ABRAHAM CZEKA NA FROCHA, DIRRELLA I STURMA
Arthur Abraham (31-1, 25 KO), były mistrz świata wagi średniej federacji IBF, uczestnik turnieju Super Six World Boxing Classic, podczas specjalnej wideokonferencji odpowiadał na pytania czytelników rosyjskojęzycznego serwisu sportbox.ru. Oto najciekawsze fragmenty tych rozmów:
- Jak zareagowałeś na porażkę z Andre Dirrellem? Czy uważasz, że Amerykanin symulował nokaut?
- Oczywiście, że udawał. Na sto procent! Widać było, że może stanąć o własnych siłach.
- Jaki jest Twój typ na pojedynek Warda z Dirrellem?
- Myślę, że wygra Ward.
- Twoja walka z Carlem Frochem zapowiadana jest jako bezkompromisowa rozróba w ringu. Jak odnosisz się do tego rodzaju porównań?
- Myślę podobnie. To będzie prawdziwe ringowe morderstwo.
- Kto jest najlepszym pięściarzem w turnieju Super Six?
- Tutaj występują tylko dobrzy zawodnicy. Nie ma ani jednego słabeusza. Ale po ostatniej walce turnieju dowiemy się który z nas jest najlepszy.

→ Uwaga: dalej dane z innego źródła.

/-
Copyright (c) 2026 the pub-hodgecm-mathlib formalisation cell (harness21).  Prover seat hodgecm-mathlib-R90-C14-p04 (g0) (free R90-TF hand routed to L1 by
CHAIR VALVE WORD W4), Track B «K2-LIT» ∕ hLiu418 #184♮, Road I v3, unit U5 «THE CLOSE»: FACE-D₀ row `h2₂`, census (B1c′) brick (B1c′-3).  THEOREMS ONLY.  2026-09-05.
-/
import Literature.NumberTheory.Weil1964.AdelicOperatorsLF     -- ★ `chirpLM_eq_adelicTensorEnd`, `finMulLM`, `coe_finMulLM`; brings ★ `archSdCharCLM(_apply)`, `finSdChar`, `adelicTensorEnd_apply_tmul`
import HarnessLib

/-!
# K2_Liu road (hLiu418 = stmt-HodgeConjecture-24832), FACE-D₀ row `h2₂`, census (B1c′) brick (B1c′-3): A FINITE CHIRP ACTS IN THE FINITE SLOT

Cell `pub/hodgecm-mathlib` (D-0151), Track B, build stream 29; helper lane `--supports stmt-HodgeConjecture-24832 --as helper`, count-neutral.  Census memo
`R90/R90-C14-p04/g0/CENSUS-B1c-core.R90-C14-p04-g0.md` 1e24b338b846d705: the one letter `hκ` of ★ `K2LiuFirstTermLineLiftRankRowModelConj` (p863332) says that in the
κ-model a FINITE Siegel unipotent acts on a pure tensor `Φ_∞ ⊗ φ` by a chirp MULTIPLIER in the finite slot; after (B1c′-1)(B1c′-2) ((K-f) at the big line datum: the
κ-conjugate of a unipotent IS Weil's `t(S_u) = chirpLM S_u`, ★ `coe_toOp_adelicSiegelLift`) the last step is THIS file: for an adelic symmetric parameter `S` with
archimedean part `0` — which is the case for a unipotent supported at the finite places — Weil's `t(S)` moves a pure tensor INSIDE THE FINITE SLOT, by the locally
constant multiplier `ψ_f(q_{S_f})` (★ `finSdChar`):
* `archSdCharCLM_zero_apply` — `t(0_∞) = 1` on `𝓢((F ⊗ ℝ)ⁿ)` (`𝐞(-q_0) = 1`);
* **`chirpLM_tmul_of_archPart_eq_zero`** — `t(S)(Φ_∞ ⊗ Φ_f) = Φ_∞ ⊗ (ψ_f(q_{S_f}) · Φ_f)` whenever `S_∞ = 0` (★ `chirpLM_eq_adelicTensorEnd` + ★ `adelicTensorEnd_apply_tmul`).
So the `ρf z := finMulLM (finSdChar (S_{ι z})_f) _` of the census is a multiplier representation on `𝒮(𝔸_f^{n″}) = FinSB`, exactly the shape ★ U2a's σ-twin reads.
[Weil1964, Chap. I n° 13 p. 160 (`t(f)`), n° 34 p. 184; Chap. III n° 37–38 pp. 188–190 (`𝐫_𝐀 = ⊗_v 𝐫_v`)].

No definition, no instance, no notation, no named-fact hypothesis, no `sorry`; axioms ⊆ {propext, Classical.choice, Quot.sound}.  HONEST LABEL: HC_CM is proved only modulo
the 7 printed citations (2 remaining named inputs: hLiu418 = stmt-HodgeConjecture-24832, h413 = stmt-HodgeConjecture-24833) until rung 0 closes; this file moves no counter.

References: [Weil1964] A. Weil, *Sur certains groupes d'opérateurs unitaires*, Acta Math. 111 (1964), Chap. I n° 13 p. 160, n° 34 p. 184, Chap. III n° 37–38 pp. 188–190.
-/

set_option autoImplicit false
set_option linter.dupNamespace false

noncomputable section

open NumberField NumberField.mixedEmbedding IsDedekindDomain
open scoped Matrix SchwartzMap TensorProduct Classical

namespace Summit.HodgeConjecture.HodgeConjecture.Cruxes.HLiu418.K2LiuFinChirpTensorSlot

open Literature.NumberTheory.Automorphic Literature.NumberTheory.Weil1964

variable (F : Type) [Field F] [NumberField F] {n : ℕ}

/-- **`t(0_∞) = 1`**: the archimedean second-degree character of the zero matrix is `1`, so Weil's archimedean chirp `t(0)` is the identity of `𝓢((F ⊗ ℝ)ⁿ)`.
[cite: Weil1964, Chap. I n° 34 p. 184] -/
theorem archSdCharCLM_zero_apply (Φ : 𝓢((Fin n → mixedSpace F), ℂ)) :
    archSdCharCLM F (0 : Matrix (Fin n) (Fin n) (mixedSpace F)) Φ = Φ := by
  ext a
  rw [archSdCharCLM_apply, archSdChar_apply, Matrix.vecMul_zero, map_zero, neg_zero, AddChar.map_zero_eq_one, Circle.coe_one, one_mul]

/-- **A FINITE CHIRP ACTS IN THE FINITE SLOT**: if the archimedean part of the adelic symmetric parameter `S` vanishes, Weil's `t(S)` (★ `chirpLM`) maps the pure tensor
`Φ_∞ ⊗ Φ_f ∈ 𝒮(𝔸_Fⁿ)` to `Φ_∞ ⊗ (ψ_f(q_{S_f}) · Φ_f)` — multiplication by the locally constant finite second-degree character in the FINITE factor only
(★ `chirpLM_eq_adelicTensorEnd`: `t(S) = t(S_∞) ⊗ t(S_f)`, and `t(0_∞) = 1`).  This is the shape of the multiplier representation `ρf` that ★
`K2LiuFirstTermLineLiftRankRowModelConj`'s letter `hκ` asks for. [cite: Weil1964, Chap. I n° 13 p. 160; n° 34 p. 184; Chap. III n° 37–38 pp. 188–190] -/
theorem chirpLM_tmul_of_archPart_eq_zero (S : Matrix (Fin n) (Fin n) (AdeleRing (𝓞 F) F)) (hS : S.map (archHom F) = 0)
    (Φinf : 𝓢((Fin n → mixedSpace F), ℂ)) (Φfin : FinSB F (Fin n)) :
    chirpLM F S (piSchwartzBruhatEquiv F (Fin n) (Φinf ⊗ₜ[ℂ] Φfin)) =
      piSchwartzBruhatEquiv F (Fin n) (Φinf ⊗ₜ[ℂ]
        finMulLM (finSdChar (S.map (RingHom.snd (InfiniteAdeleRing F) (FiniteAdeleRing (𝓞 F) F)))) (isLocallyConstant_finSdChar _) Φfin) := by
  rw [chirpLM_eq_adelicTensorEnd, adelicTensorEnd_apply_tmul, hS]
  congr 2
  exact archSdCharCLM_zero_apply F Φinf

end Summit.HodgeConjecture.HodgeConjecture.Cruxes.HLiu418.K2LiuFinChirpTensorSlot

end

- Myślisz o rewanżu z Dirrellem?
- Myślę, że przyjdzie taki dzień po Super Six, a może i nawet w trakcie turnieju. O ile Dirrell wygra z Wardem.
- To prawda, że chciałbyś raz jeszcze zejść do kategorii średniej, by zmierzyć się z mistrzem świata WBA, Felixem Sturmem?
- Tak. Naprawdę chcę tego dokonać, ale najpierw muszę wygrać Super Six.
- Dasz radę zejść do niższej kategorii?
- Oczywiście, że to będzie bardzo trudne, ale walkę ze Sturmem można przeprowadzić także w umownej kategorii.
greedyMan "Ostatnie rudy pokazały ze ABRAHAM był blisko ustrzelenia DIRRELLA Ostatnia runda mogła być ciekawa..."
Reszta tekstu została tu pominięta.